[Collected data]
/-- `C₀(d,a) = 4d γ₊ L_b²/a`. [folklore] -/
def ellD0 (d : ℕ) (a : ℝ) : ℝ := 4 * d * (gammaPlus d a * legC d a * legC d a / a)

/-- `C₁(d,a) = 4d γ₊ L′_b L_b/a`. [folklore] -/
def ellD1 (d : ℕ) (a : ℝ) : ℝ := 4 * d * (gammaPlus d a * legC2 d a * legC d a / a)

/-- `C₂(d,a) = 4d γ₊ L′_b²/a`. [folklore] -/
def ellD2 (d : ℕ) (a : ℝ) : ℝ := 4 * d * (gammaPlus d a * legC2 d a * legC2 d a / a)

/-- **(K0) THE LONGITUDINAL KERNEL IS FLAT OF SIZE `n^{-d}`**: `|𝓛((x,μ),(x′,ν))| ≤ C₀(d,a)/n^d` for every
`d ≥ 1`, all periods, every `a > 0`, `n ≥ 1` (the `n = L^k = η⁻¹` scaling units of `calG`, `c = n²`).
[cite: Balaban1984PropagatorsI, Proposition 1.1 p.33 (line 3 of (1.83); proof ours)] -/
theorem norm_Lker_le (hd : 0 < d) (x : Tor (fine n M)) (μ : Fin d) (x' : Tor (fine n M)) (ν : Fin d) :
    ‖Lker n hn M a ha x μ x' ν‖ ≤ ellD0 d a / (n : ℝ) ^ d := by
  rw [Lker_eq_fsum, ellD0]
  have hγ := gammaPlus_pos' (d := d) ha
  have hL := legC_nonneg (d := d) ha
  exact norm_fsum_le n hn M a ha (by positivity) _ _ fun q hq =>
    fibre_term_le n hn M a ha hq hL (norm_lamp_le' n hn M a ha hd hq x μ) (norm_lamp_le' n hn M a ha hd hq x' ν)

/-- **(K1) ONE LATTICE DIFFERENCE IN THE FIRST LEG GAINS `n⁻¹`**:
`|𝓛((x+e_ρ,μ),(x′,ν)) − 𝓛((x,μ),(x′,ν))| ≤ C₁(d,a)/n^{d+1}`.
[cite: Balaban1984PropagatorsI, Proposition 1.1 p.33 (line 3 of (1.83); proof ours)] -/
theorem norm_Lker_sub_left_le (hd : 0 < d) (ρ : Fin d) (x : Tor (fine n M)) (μ : Fin d) (x' : Tor (fine n M))
    (ν : Fin d) :
    ‖Lker n hn M a ha (x + unitVec (fine n M) ρ) μ x' ν - Lker n hn M a ha x μ x' ν‖
      ≤ ellD1 d a / (n : ℝ) ^ (d + 1) := by
  rw [Lker_eq_fsum, Lker_eq_fsum, ← fsum_sub_left]
  have hnr : (0 : ℝ) < n := by exact_mod_cast hn
  have hγ := gammaPlus_pos' (d := d) ha
  have hL := legC_nonneg (d := d) ha
  have hL2 := legC2_nonneg (d := d) ha
  have h := norm_fsum_le n hn M a ha (K := gammaPlus d a * (legC2 d a / n) * legC d a / a) (by positivity)
    (fun q => lamp n hn M a ha q (x + unitVec (fine n M) ρ) μ - lamp n hn M a ha q x μ)
    (fun q => lamp n hn M a ha q x' ν)
    fun q hq => fibre_term_le n hn M a ha hq (div_nonneg hL2 hnr.le) (norm_dlamp_le n hn M a ha hd hq ρ x μ)
      (norm_lamp_le' n hn M a ha hd hq x' ν)
  refine h.trans (le_of_eq ?_)
  rw [ellD1, pow_succ]
  field_simp

/-- **(K1′) ONE LATTICE DIFFERENCE IN THE SECOND LEG GAINS `n⁻¹`**:
`|𝓛((x,μ),(x′+e_ρ,ν)) − 𝓛((x,μ),(x′,ν))| ≤ C₁(d,a)/n^{d+1}`.
[cite: Balaban1984PropagatorsI, Proposition 1.1 p.33 (line 3 of (1.83); proof ours)] -/
theorem norm_Lker_sub_right_le (hd : 0 < d) (ρ : Fin d) (x : Tor (fine n M)) (μ : Fin d) (x' : Tor (fine n M))
    (ν : Fin d) :
    ‖Lker n hn M a ha x μ (x' + unitVec (fine n M) ρ) ν - Lker n hn M a ha x μ x' ν‖
      ≤ ellD1 d a / (n : ℝ) ^ (d + 1) := by
  rw [Lker_eq_fsum, Lker_eq_fsum, ← fsum_sub_right]
  have hnr : (0 : ℝ) < n := by exact_mod_cast hn
  have hγ := gammaPlus_pos' (d := d) ha
  have hL := legC_nonneg (d := d) ha
  have hL2 := legC2_nonneg (d := d) ha
  have h := norm_fsum_le n hn M a ha (K := gammaPlus d a * legC d a * (legC2 d a / n) / a) (by positivity)
    (fun q => lamp n hn M a ha q x μ)
    (fun q => lamp n hn M a ha q (x' + unitVec (fine n M) ρ) ν - lamp n hn M a ha q x' ν)
    fun q hq => fibre_term_le n hn M a ha hq hL (norm_lamp_le' n hn M a ha hd hq x μ)
      (norm_dlamp_le n hn M a ha hd hq ρ x' ν)
  refine h.trans (le_of_eq ?_)
  rw [ellD1, pow_succ]
  field_simp

/-- **(K2) ONE LATTICE DIFFERENCE IN EACH LEG GAINS `n⁻²`**:
`|∇_ρ∇′_{ρ′}𝓛((x,μ),(x′,ν))| ≤ C₂(d,a)/n^{d+2}`.
[cite: Balaban1984PropagatorsI, Proposition 1.1 p.33 (line 3 of (1.83); proof ours)] -/
theorem norm_Lker_sub_sub_le (hd : 0 < d) (ρ ρ' : Fin d) (x : Tor (fine n M)) (μ : Fin d) (x' : Tor (fine n M))
    (ν : Fin d) :
    ‖(Lker n hn M a ha (x + unitVec (fine n M) ρ) μ (x' + unitVec (fine n M) ρ') ν
          - Lker n hn M a ha x μ (x' + unitVec (fine n M) ρ') ν)
        - (Lker n hn M a ha (x + unitVec (fine n M) ρ) μ x' ν - Lker n hn M a ha x μ x' ν)‖
      ≤ ellD2 d a / (n : ℝ) ^ (d + 2) := by
  simp only [Lker_eq_fsum]
  rw [← fsum_sub_left, ← fsum_sub_left, ← fsum_sub_right]
  have hnr : (0 : ℝ) < n := by exact_mod_cast hn
  have hγ := gammaPlus_pos' (d := d) ha
  have hL2 := legC2_nonneg (d := d) ha
  have h := norm_fsum_le n hn M a ha (K := gammaPlus d a * (legC2 d a / n) * (legC2 d a / n) / a) (by positivity)
    (fun q => lamp n hn M a ha q (x + unitVec (fine n M) ρ) μ - lamp n hn M a ha q x μ)
    (fun q => lamp n hn M a ha q (x' + unitVec (fine n M) ρ') ν - lamp n hn M a ha q x' ν)
    fun q hq => fibre_term_le n hn M a ha hq (div_nonneg hL2 hnr.le) (norm_dlamp_le n hn M a ha hd hq ρ x μ)
      (norm_dlamp_le n hn M a ha hd hq ρ' x' ν)
  refine h.trans (le_of_eq ?_)
  rw [ellD2, pow_add]
  field_simp

/-- `Δ₀(p′) = Σ_μ (2 − 2cos p′_μ)` at the fibre over `q ↔ p′` — the factor carried by (G22-c) is of degree two in `p′`.
[folklore] -/
theorem Δ₀_fiberAt_eq {q : Tor M} (hq : q ≠ 0) : (B5FiberQQ.fiberAt n M hn a ha q hq).Δ₀ = Delta1r 0 (sOf M q) := by
  rw [Delta0_eq]
  rfl

/-- **(G22-c) THE FIBRE TERM OF LINE 3 WITH ITS LEGS**:
`|a⁻¹Φ(p′)⁻¹ β_{p′}(x,μ) \overline{β_{p′}(x′,ν)}| ≤ (γ₊ L_b(d,a)²/a) · Δ₀(p′)` — uniformly in `x, x′, μ, ν`, the periods
and `n`; it vanishes to second order as `p′ → 0`. [cite: Balaban1984PropagatorsI, (1.88) p.32 (proof ours)] -/
theorem fibre_term_lamp_le (hd : 0 < d) {q : Tor M} (hq : q ≠ 0) (x : Tor (fine n M)) (μ : Fin d)
    (x' : Tor (fine n M)) (ν : Fin d) :
    ‖cTAt n hn M a ha q * (lamp n hn M a ha q x μ * conj (lamp n hn M a ha q x' ν))‖
      ≤ gammaPlus d a * legC d a * legC d a / a * (B5FiberQQ.fiberAt n M hn a ha q hq).Δ₀ :=
  fibre_term_le n hn M a ha hq (legC_nonneg (d := d) ha) (norm_lamp_le' n hn M a ha hd hq x μ)
    (norm_lamp_le' n hn M a ha hd hq x' ν)

/-- **THE WINDOW-GRADE PACKAGE FOR LINE 3 OF (1.83)** (K0, K1 in either leg, K2), stated for the kernel of
`𝒢 − ⊕_μΓ_μ` (`= U^*𝓛̂U =` the Woodbury longitudinal term): every `d ≥ 1`, all periods, every `a > 0`, `n ≥ 1`;
constants `C₀, C₁, C₂` depend on `(d, a)` only. [cite: Balaban1984PropagatorsI, Proposition 1.1 p.33 (line 3; proof ours)] -/
theorem window_bounds (hd : 0 < d) :
    (∀ (x : Tor (fine n M)) (μ : Fin d) (x' : Tor (fine n M)) (ν : Fin d),
        ‖(calG n hn M a ha - gammaSum n M a) (x, μ) (x', ν)‖ ≤ ellD0 d a / (n : ℝ) ^ d) ∧
    (∀ (ρ : Fin d) (x : Tor (fine n M)) (μ : Fin d) (x' : Tor (fine n M)) (ν : Fin d),
        ‖(calG n hn M a ha - gammaSum n M a) (x + unitVec (fine n M) ρ, μ) (x', ν)
            - (calG n hn M a ha - gammaSum n M a) (x, μ) (x', ν)‖ ≤ ellD1 d a / (n : ℝ) ^ (d + 1)) ∧
    (∀ (ρ : Fin d) (x : Tor (fine n M)) (μ : Fin d) (x' : Tor (fine n M)) (ν : Fin d),
        ‖(calG n hn M a ha - gammaSum n M a) (x, μ) (x' + unitVec (fine n M) ρ, ν)
            - (calG n hn M a ha - gammaSum n M a) (x, μ) (x', ν)‖ ≤ ellD1 d a / (n : ℝ) ^ (d + 1)) ∧
    (∀ (ρ ρ' : Fin d) (x : Tor (fine n M)) (μ : Fin d) (x' : Tor (fine n M)) (ν : Fin d),
        ‖((calG n hn M a ha - gammaSum n M a) (x + unitVec (fine n M) ρ, μ) (x' + unitVec (fine n M) ρ', ν)
              - (calG n hn M a ha - gammaSum n M a) (x, μ) (x' + unitVec (fine n M) ρ', ν))
            - ((calG n hn M a ha - gammaSum n M a) (x + unitVec (fine n M) ρ, μ) (x', ν)
              - (calG n hn M a ha - gammaSum n M a) (x, μ) (x', ν))‖ ≤ ellD2 d a / (n : ℝ) ^ (d + 2)) := by
  refine ⟨fun x μ x' ν => ?_, fun ρ x μ x' ν => ?_, fun ρ x μ x' ν => ?_, fun ρ ρ' x μ x' ν => ?_⟩
  · rw [calG_sub_gammaSum_apply]
    exact norm_Lker_le n hn M a ha hd x μ x' ν
  · rw [calG_sub_gammaSum_apply, calG_sub_gammaSum_apply]
    exact norm_Lker_sub_left_le n hn M a ha hd ρ x μ x' ν
  · rw [calG_sub_gammaSum_apply, calG_sub_gammaSum_apply]
    exact norm_Lker_sub_right_le n hn M a ha hd ρ x μ x' ν
  · rw [calG_sub_gammaSum_apply, calG_sub_gammaSum_apply, calG_sub_gammaSum_apply, calG_sub_gammaSum_apply]
    exact norm_Lker_sub_sub_le n hn M a ha hd ρ ρ' x μ x' ν

/-- `C₀(4,a)`, `C₁(4,a)`, `C₂(4,a)` are the `d = 4` window constants; e.g. the flat size is `C₀(4,a)/n⁴` — the grade of
`WoodburyFibre`'s `Rperp` (`O(N⁻⁴)`). [folklore] -/
theorem window_bounds_four (M : Fin 4 → ℕ) [∀ μ, NeZero (M μ)] (x : Tor (fine n M)) (μ : Fin 4) (x' : Tor (fine n M))
    (ν : Fin 4) : ‖(calG n hn M a ha - gammaSum n M a) (x, μ) (x', ν)‖ ≤ ellD0 4 a / (n : ℝ) ^ 4 :=
  (window_bounds n hn M a ha (by norm_num)).1 x μ x' ν

end Bounds

end Literature.MathematicalPhysics.QuantumFieldTheory.Balaban1983to89.Beta.LongitudinalWindow

end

> **DIRECTIONS FOR THIS TASK**
Search the data above for the string "every" and copy each line that has it.

> **RESULT BELOW**
/-- **(K0) THE LONGITUDINAL KERNEL IS FLAT OF SIZE `n^{-d}`**: `|𝓛((x,μ),(x′,ν))| ≤ C₀(d,a)/n^d` for every
`d ≥ 1`, all periods, every `a > 0`, `n ≥ 1` (the `n = L^k = η⁻¹` scaling units of `calG`, `c = n²`).
`𝒢 − ⊕_μΓ_μ` (`= U^*𝓛̂U =` the Woodbury longitudinal term): every `d ≥ 1`, all periods, every `a > 0`, `n ≥ 1`;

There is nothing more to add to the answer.